© Oscar Muñoz Cortinas de baño 1985-1986 Collection particulière, Bogotá Courtesy de l'artiste
Dans le cadre des 10 ans du Jeu de Paume, l'accès aux expositions sera libre et gratuit le samedi 7 et le dimanche 8 juin de 11h à 19h
Oscar Munoz et son exploration photographique
« Oscar Muñoz, né en 1951 à Popayan (Colombie), est considéré comme l'un des artistes contemporains les plus importants de son pays natal, tout en suscitant l'attention de la scène internationale. Diplômé de l'Institut des Beaux-Arts de Cali, il développe, depuis plus de quatre décennies, une œuvre autour de l'image en relation avec la mémoire, la perte et la précarité de la vie. Grâce à des interventions sur des médiums aussi différents que la photographie, la gravure, le dessin, l'installation, la vidéo et la sculpture, son œuvre défie toute catégorisation systématique. »

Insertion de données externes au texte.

import Summits.BirchSwinnertonDyer.BirchSwinnertonDyer.Theorems.ManinLocalTwoThreeEtaIdentityReductionTwentyFour
import Summits.BirchSwinnertonDyer.BirchSwinnertonDyer.Theorems.ManinLocalTwoThreeNeronSqueeze
import Summits.BirchSwinnertonDyer.Rank1Residual.Additive.IntModelConductorCertificate
import HarnessLib

/-!
# Level 24: the Néron squeeze for `24a1 = X₀(24)` — `Λ(φ₂₄) ⊆ Λ_Néron(24a1) ⟹ |c| = 1` on `X₀(24)`; `N(24a1) = 24` (kernel);
# the `X₀(24)`-domain of C2 is inhabited under the item's own modularity binder

Cell bsd-f2-manin, route `ManinLocalTwoThree` (crux C2 `ManinOddAtFour` stmt-22967: `2² ∣ 24`), prover seat p2 gen 26 = the hand assigned
to -an g50's TURNKEY T-an-g50-24 (LEAD 14:39:09Z); level-`24` instance of p3 g23's general NÉRON SQUEEZE
`NeronSqueeze.abs_maninConstant_eq_one_of_periodLattice_le` (-an g50 MEMO-an §95), with the certificates of -an g50's
`Sketch-an-g50.lean` §5 (re-derived here def-free; the tree's `cuspFormEta24` is used instead of a new cusp-form definition).

* §1 `24a1 = [0, −1, 0, −4, 4]`: globally minimal (kernel minimality certificate), elliptic, **`N(24a1) = 24`** by the rank-2
  observatory's kernel Tate certificates (`IntModelCond.conductorNorm_mk_eq_of_certs_of_eq`): at `2` the change `(r, s, t) = (0, 1, 2)`
  gives `[2, −2, 4, −8, 0]`, deep exit `I₁*` (`2 ∥ a₂`, `4 ∣ a₃` with `a₃/4` odd, `8 ∣ a₄`, `16 ∣ a₆`), `f₂ = 8 + 1 − 6 = 3`; at `3`
  multiplicative, `f₃ = 1`; Néron invariants `(g₂, g₃) = (c₄/12, c₆/216) = (52/3, −280/27)` (`isNeronLatticeOf_twentyFourA1_iff`).
* §2 **THE SQUEEZE at `24`**: (S2)₂₄ `Λ(φ₂₄) ⊆ Λ(52/3, −280/27)` ⟹ `|c(D)| = 1` for every globally minimal elliptic `W/ℚ` and every
  `X₀(24)`-datum `D` of `W` with the lattice clause (`f_eq_eta24` pins `D.f = φ₂₄`; then p3's Néron squeeze with `W₀ = 24a1`); C2-shaped
  corollary `2 ∤ c`; and the versions from the three `q`-limits (T1)–(T3) of `EtaIdentityReductionTwentyFour`.
* §3 GIVEN THE ITEM'S OWN BINDER `exists_isNewformOf`: `24a1` has a newform in `S₂(Γ₀(24))`, it is `φ₂₄` (`aₙ(φ₂₄) = aₙ(24a1)`), and a
  lattice-optimal `X₀(24)`-datum on a global minimal model in the class `24a` exists — C2's `∀`-domain at `N = 24` is inhabited relative
  to the item's hypotheses (a FACT-FREE `aₙ(φ₂₄) = aₙ(24a1)` would need the Eichler–Shimura relation at a non-CM level; not claimed).

HONEST FRAMING: §1–§2 unconditional given (S2)₂₄ / (T1)–(T3) as explicit hypotheses (discharged in the sequel
`…EtaIdentitiesTwentyFour`); §3 CONDITIONAL on `exists_isNewformOf`.  Nothing here proves C2 (all levels), Manin's conjecture or BSD.
No definition, no named fact, no sorry. [cite: SilvermanATAEC1994, IV.5.1, IV.6.1, Cor. IV.9.1] [cite: Silverman1994, IV.9.4, IV.11.1]
[cite: CremonaAlgorithms1997, Table 1 (24a1), Table 3] [cite: AgasheRibetStein2006, §§1–2] [cite: DiamondShurman2005, Thm. 8.8.3]
-/

set_option autoImplicit false
-- lint-debt: the directory name repeats the summit name (sibling precedent `ManinLocalTwoThreeNeronSqueeze.lean`)
set_option linter.dupNamespace false

noncomputable section

open Complex Filter Topology Set Function
open UpperHalfPlane hiding I
open scoped Real Topology Manifold MatrixGroups ModularForm
open ModularForm CongruenceSubgroup WeierstrassCurve
open Summit.BirchSwinnertonDyer.BirchSwinnertonDyer.Rank2Observatory
open Summit.BirchSwinnertonDyer.BirchSwinnertonDyer.Rank2Observatory.RootNumber
open Summit.BirchSwinnertonDyer.BirchSwinnertonDyer.Rank2Observatory.Tate
open Summit.BirchSwinnertonDyer.Rank1Residual.Additive
open Literature.NumberTheory.EllipticCurves Literature.NumberTheory.EllipticCurves.ModularForms
open Literature.NumberTheory.Automorphic

namespace Summit.BirchSwinnertonDyer.BirchSwinnertonDyer.Theorems.ManinLocalTwoThree.LevelTwentyFour

open EtaIdentityReductionTwentyFour

/-! ## §1 `24a1 = [0, −1, 0, −4, 4]`: minimality, conductor `24`, Néron invariants `(52/3, −280/27)` -/

/-- The literal `ℚ`-model `[0, −1, 0, −4, 4]` read through integer casts. [folklore] -/
theorem mk_twentyFourA1_eq_cast :
    (⟨0, -1, 0, -4, 4⟩ : WeierstrassCurve ℚ) = ⟨((0 : ℤ) : ℚ), ((-1 : ℤ) : ℚ), ((0 : ℤ) : ℚ), ((-4 : ℤ) : ℚ), ((4 : ℤ) : ℚ)⟩ := by
  ext <;> norm_num

/-- `24a1 = [0, −1, 0, −4, 4]` is globally minimal (`Δ = 2⁸3²`, `v₂(Δ) = 8 < 12`, `3 ∤ c₄ = 208`; kernel certificate, as in -an g50 §5).
[cite: SilvermanAEC2009, VII.1 Remark 1.1] [cite: CremonaAlgorithms1997, Table 1 (24a1)] -/
theorem isGloballyMinimal_twentyFourA1 : (⟨0, -1, 0, -4, 4⟩ : WeierstrassCurve ℚ).IsGloballyMinimal := by
  rw [mk_twentyFourA1_eq_cast]
  exact IntModelCond.isGloballyMinimal_mk_of_minCheck 0 (-1) 0 (-4) 4 (cm := ⟨8, 4, 6, [⟨3, 1, 2, 0, 0⟩]⟩) (by decide +kernel)

/-- `24a1` is an elliptic curve (`Δ = 2304 ≠ 0`); a theorem, use `haveI`. [folklore] -/
theorem isElliptic_twentyFourA1 : (⟨0, -1, 0, -4, 4⟩ : WeierstrassCurve ℚ).IsElliptic :=
  ⟨by norm_num [WeierstrassCurve.Δ, WeierstrassCurve.b₂, WeierstrassCurve.b₄, WeierstrassCurve.b₆, WeierstrassCurve.b₈]⟩

/-- **`N(24a1) = 24 = 2³·3`**: Tate certificate at `2` = change `(r, s, t) = (0, 1, 2)` to `[2, −2, 4, −8, 0]`, deep exit `I₁*`
(`f₂ = v₂(Δ) + 1 − 6 = 3`); multiplicative at `3` (`f₃ = 1`).  NO named fact. [cite: Silverman1994, IV.9.4 Step 7 and IV.11.1]
[cite: CremonaAlgorithms1997, Table 1 (24a1)] -/
theorem conductorNorm_twentyFourA1 : (⟨0, -1, 0, -4, 4⟩ : WeierstrassCurve ℚ).conductorNorm ℤ = 24 := by
  rw [mk_twentyFourA1_eq_cast]
  exact IntModelCond.conductorNorm_mk_eq_of_certs_of_eq 0 (-1) 0 (-4) 4
    (cm := ⟨8, 4, 6, [⟨3, 1, 2, 0, 0⟩]⟩) (c := ⟨8, 4, 6, 2, 0, 0, []⟩)
    (l₂ := ⟨3, 0, 1, 2, 8, 71, 0⟩) (l₃ := ⟨1, 0, 0, 0, 0, 0, 0⟩)
    (by decide +kernel) (by decide +kernel) (by decide +kernel) (by decide +kernel) (by decide +kernel)

/-- `2² ∣ 24`: the level `24` lies in C2's `4 ∣ N` world. [folklore] -/
theorem two_sq_dvd_twentyFour : 2 ^ 2 ∣ 24 := ⟨6, by norm_num⟩

/-- **The Néron invariants of `24a1`**: `c₄ = 208`, `c₆ = −2240`, so `IsNeronLatticeOf (24a1/ℂ) L ⟺ (g₂(L), g₃(L)) = (52/3, −280/27)`
(as in -an g50 §5). [cite: CremonaAlgorithms1997, Table 1 (24a1)] [cite: SilvermanAEC2009, VI.5.1] -/
theorem isNeronLatticeOf_twentyFourA1_iff (L : PeriodPair) :
    IsNeronLatticeOf ((⟨0, -1, 0, -4, 4⟩ : WeierstrassCurve ℚ).baseChange ℂ) L ↔ L.g₂ = 52 / 3 ∧ L.g₃ = -(280 / 27) := by
  have h4 : ((⟨0, -1, 0, -4, 4⟩ : WeierstrassCurve ℚ).baseChange ℂ).c₄ = (((⟨0, -1, 0, -4, 4⟩ : WeierstrassCurve ℚ).c₄ : ℚ) : ℂ) := by
    simp [WeierstrassCurve.baseChange, WeierstrassCurve.map_c₄]
  have h6 : ((⟨0, -1, 0, -4, 4⟩ : WeierstrassCurve ℚ).baseChange ℂ).c₆ = (((⟨0, -1, 0, -4, 4⟩ : WeierstrassCurve ℚ).c₆ : ℚ) : ℂ) := by
    simp [WeierstrassCurve.baseChange, WeierstrassCurve.map_c₆]
  have h4' : (⟨0, -1, 0, -4, 4⟩ : WeierstrassCurve ℚ).c₄ = 208 := by
    norm_num [WeierstrassCurve.c₄, WeierstrassCurve.b₂, WeierstrassCurve.b₄]
  have h6' : (⟨0, -1, 0, -4, 4⟩ : WeierstrassCurve ℚ).c₆ = -2240 := by
    norm_num [WeierstrassCurve.c₆, WeierstrassCurve.b₂, WeierstrassCurve.b₄, WeierstrassCurve.b₆]
  rw [IsNeronLatticeOf, h4, h6, h4', h6']
  push_cast
  constructor
  · rintro ⟨ha, hb⟩; exact ⟨by rw [ha]; norm_num, by rw [hb]; norm_num⟩
  · rintro ⟨ha, hb⟩; exact ⟨by rw [ha]; norm_num, by rw [hb]; norm_num⟩

/-! ## §2 The Néron squeeze at `24`: (S2)₂₄ ⟹ `|c| = 1` on `X₀(24)` -/

/-- **(S2)₂₄ ⟹ `|c| = 1` on `X₀(24)`** (p3's `NeronSqueeze.abs_maninConstant_eq_one_of_periodLattice_le` with `W₀ = 24a1`, after pinning
`D.f = φ₂₄`): for every globally minimal elliptic `W/ℚ` and every `X₀(24)`-datum `D` of `W` with the lattice clause.  No CM, no modularity
binder, no CDT, no printed Manin fact. [cite: SilvermanATAEC1994, IV.5.1, IV.6.1, Cor. IV.9.1] [cite: AgasheRibetStein2006, §§1–2] -/
theorem abs_maninConstant_eq_one_twentyFour_of_periodLattice_le
    (hS2 : ∃ L₁ : PeriodPair, L₁.g₂ = 52 / 3 ∧ L₁.g₃ = -(280 / 27) ∧ ∀ z ∈ periodLattice cuspFormEta24, z ∈ L₁.lattice)
    (W : WeierstrassCurve ℚ) [W.IsElliptic] [W.IsGloballyMinimal] (D : ModularParametrizationData W 24)
    (hopt : ∀ z ∈ D.L.lattice, ∃ w ∈ periodLattice D.f, z = D.c * w) :
    |D.maninConstant| = 1 := by
  haveI := isElliptic_twentyFourA1
  haveI := isGloballyMinimal_twentyFourA1
  obtain ⟨L₁, h2, h3, hle⟩ := hS2
  refine NeronSqueeze.abs_maninConstant_eq_one_of_periodLattice_le (⟨0, -1, 0, -4, 4⟩ : WeierstrassCurve ℚ) L₁
    ((isNeronLatticeOf_twentyFourA1_iff L₁).mpr ⟨h2, h3⟩) W D (fun z hz ↦ hle z ?_) hopt
  rwa [f_eq_eta24 D] at hz

/-- C2 `ManinOddAtFour` at `N = 24` (`2² ∣ 24`), modulo (S2)₂₄: `2 ∤ c(D)`. [folklore] -/
theorem not_two_dvd_maninConstant_twentyFour_of_periodLattice_le
    (hS2 : ∃ L₁ : PeriodPair, L₁.g₂ = 52 / 3 ∧ L₁.g₃ = -(280 / 27) ∧ ∀ z ∈ periodLattice cuspFormEta24, z ∈ L₁.lattice)
    (W : WeierstrassCurve ℚ) [W.IsElliptic] [W.IsGloballyMinimal] (D : ModularParametrizationData W 24)
    (hopt : ∀ z ∈ D.L.lattice, ∃ w ∈ periodLattice D.f, z = D.c * w) :
    ¬ (2 : ℤ) ∣ D.maninConstant := by
  have h := abs_maninConstant_eq_one_twentyFour_of_periodLattice_le hS2 W D hopt
  intro h2
  have := Int.le_of_dvd (by rw [h]; norm_num) ((dvd_abs _ _).mpr h2)
  rw [h] at this
  norm_num at this

/-- **`|c| = 1` on `X₀(24)` from the three `q`-limits (T1)–(T3)** (`EtaIdentityReductionTwentyFour.periodLatticeLe24_of_etaIdentities` + the
squeeze). [cite: Ligozat1975, Ch. 4] [cite: SilvermanATAEC1994, IV.5.1] -/
theorem abs_maninConstant_eq_one_twentyFour_of_tendsto
    (hT1 : Tendsto (fun τ : ℍ ↦ ((2 * π * I)⁻¹
      * deriv (etaQuotient 24 (expFn [(2, -1), (6, 3), (8, 1), (24, -3)]) ∘ ofComplex) τ
      + cuspFormEta24 τ * (2 * etaQuotient 24 (expFn [(2, -1), (4, 1), (6, -1), (8, 2), (12, 5), (24, -6)]) τ))
      / Function.Periodic.qParam 1 (τ : ℂ)) atImInfty (𝓝 0))
    (hT2 : Tendsto (fun τ : ℍ ↦ ((2 * π * I)⁻¹
      * deriv (etaQuotient 24 (expFn [(2, -1), (4, 1), (6, -1), (8, 2), (12, 5), (24, -6)]) ∘ ofComplex) τ
      + cuspFormEta24 τ * (3 * etaQuotient 24 (expFn [(2, -1), (6, 3), (8, 1), (24, -3)]) τ ^ 2
        - 2 * etaQuotient 24 (expFn [(2, -1), (6, 3), (8, 1), (24, -3)]) τ - 4))
      / Function.Periodic.qParam 1 (τ : ℂ)) atImInfty (𝓝 0))
    (hT3 : Tendsto (fun τ : ℍ ↦ etaQuotient 24 (expFn [(2, -1), (6, 3), (8, 1), (24, -3)]) τ ^ 3
      - etaQuotient 24 (expFn [(2, -1), (6, 3), (8, 1), (24, -3)]) τ ^ 2
      - 4 * etaQuotient 24 (expFn [(2, -1), (6, 3), (8, 1), (24, -3)]) τ + 4
      - etaQuotient 24 (expFn [(2, -1), (4, 1), (6, -1), (8, 2), (12, 5), (24, -6)]) τ ^ 2) atImInfty (𝓝 0))
    (W : WeierstrassCurve ℚ) [W.IsElliptic] [W.IsGloballyMinimal] (D : ModularParametrizationData W 24)
    (hopt : ∀ z ∈ D.L.lattice, ∃ w ∈ periodLattice D.f, z = D.c * w) :
    |D.maninConstant| = 1 :=
  abs_maninConstant_eq_one_twentyFour_of_periodLattice_le
    (periodLatticeLe24_of_etaIdentities (cubic24_of_deriv (deriv_x24_of_tendsto hT1) (deriv_y24_of_tendsto hT2) hT3)
      (deriv_x24_of_tendsto hT1)) W D hopt

/-! ## §3 C2's `∀`-domain at `N = 24` is inhabited, GIVEN the item's own binder `exists_isNewformOf` -/

/-- **Modularity at `24a1`, levelled**: under `exists_isNewformOf` the curve `24a1` has a newform in `S₂(Γ₀(24))` (its conductor IS `24`, §1).
CONDITIONAL on modularity. [cite: DiamondShurman2005, Thm. 8.8.3] -/
theorem exists_isNewformOf_twentyFourA1 (hnf : exists_isNewformOf) :
    ∃ f : CuspForm (Gamma0 24) 2, IsNewformOf (⟨0, -1, 0, -4, 4⟩ : WeierstrassCurve ℚ) f := by
  haveI := isElliptic_twentyFourA1
  have key : ∀ (N : ℕ) [NeZero N], (⟨0, -1, 0, -4, 4⟩ : WeierstrassCurve ℚ).conductorNorm ℤ = N →
      ∃ f : CuspForm (Gamma0 N) 2, IsNewformOf (⟨0, -1, 0, -4, 4⟩ : WeierstrassCurve ℚ) f := by
    intro N _ hN
    subst hN
    exact hnf _
  haveI : NeZero (24 : ℕ) := ⟨by decide⟩
  exact key 24 conductorNorm_twentyFourA1

/-- Under modularity the newform of `24a1` IS `φ₂₄`: `aₙ(η(2τ)η(4τ)η(6τ)η(12τ)) = aₙ(24a1)` for all `n`.  CONDITIONAL on `exists_isNewformOf`
(no CM at `24`: a fact-free proof is not claimed). [cite: CremonaAlgorithms1997, Table 3 (N = 24)] -/
theorem cuspCoeff_eta24_eq_lFunction_twentyFourA1_of_modularity (hnf : exists_isNewformOf) (n : ℕ) :
    cuspCoeff cuspFormEta24 n = ((⟨0, -1, 0, -4, 4⟩ : WeierstrassCurve ℚ).LFunction n : ℂ) := by
  obtain ⟨f, hf⟩ := exists_isNewformOf_twentyFourA1 hnf
  rw [← eq_eta24_of_isNewform0 hf.1]
  exact hf.2 n

/-- **A lattice-optimal `X₀(24)`-datum on a global minimal model in the class `24a` exists under modularity** (Literature's fact-free datum package
+ p2 g24's unconditional EXO), i.e. C2's `∀`-domain at `N = 24` is inhabited relative to the item's hypotheses.  CONDITIONAL on
`exists_isNewformOf` only. [cite: EdixhovenManin1991, Prop. 2] [cite: DiamondShurman2005, Thm. 8.8.3] -/
theorem maninOddAtFour_domain_inhabited_twentyFour_of_modularity (hnf : exists_isNewformOf) :
    ∃ (W₀ : WeierstrassCurve ℚ) (_ : W₀.IsElliptic) (_ : W₀.IsGloballyMinimal) (D₀ : ModularParametrizationData W₀ 24),
      (⟨0, -1, 0, -4, 4⟩ : WeierstrassCurve ℚ).IsIsogenous W₀ ∧ (∀ z ∈ D₀.L.lattice, ∃ w ∈ periodLattice D₀.f, z = D₀.c * w) ∧ 2 ^ 2 ∣ 24 := by
  haveI := isElliptic_twentyFourA1
  haveI : NeZero (24 : ℕ) := ⟨by decide⟩
  obtain ⟨f, hf⟩ := exists_isNewformOf_twentyFourA1 hnf
  obtain ⟨D⟩ := nonempty_modularParametrizationData_of_isNewformOf hf
  obtain ⟨W₀, h₀, hmin, D₀, -, hiso, hopt, -⟩ :=
    ExistsMinimalOptimalDatum.existsMinimalOptimalDatum_full (⟨0, -1, 0, -4, 4⟩ : WeierstrassCurve ℚ) D
  exact ⟨W₀, h₀, hmin, D₀, hiso, hopt, two_sq_dvd_twentyFour⟩

end Summit.BirchSwinnertonDyer.BirchSwinnertonDyer.Theorems.ManinLocalTwoThree.LevelTwentyFour

end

Ainsi s'ouvre Protographies, la grande exposition proposée par le Jeu de Paume, dans le cycle d'expositions des dix ans de l'institution. Dès l'entrée de celle-ci, le spectateur est envoûté par l'univers d'Oscar Muñoz. L'exposition s'ouvre sur une œuvre que le public est invité à piétiner, il s'agit d'un « verre cassé qui se casse à chaque fois plus quand le visiteur marche sur l'oeuvre. Nous avons pensé que c'était une bonne œuvre pour ouvrir l'exposition. » explique José Roca, commissaire de l'exposition aux côtés de María Wills Londoño.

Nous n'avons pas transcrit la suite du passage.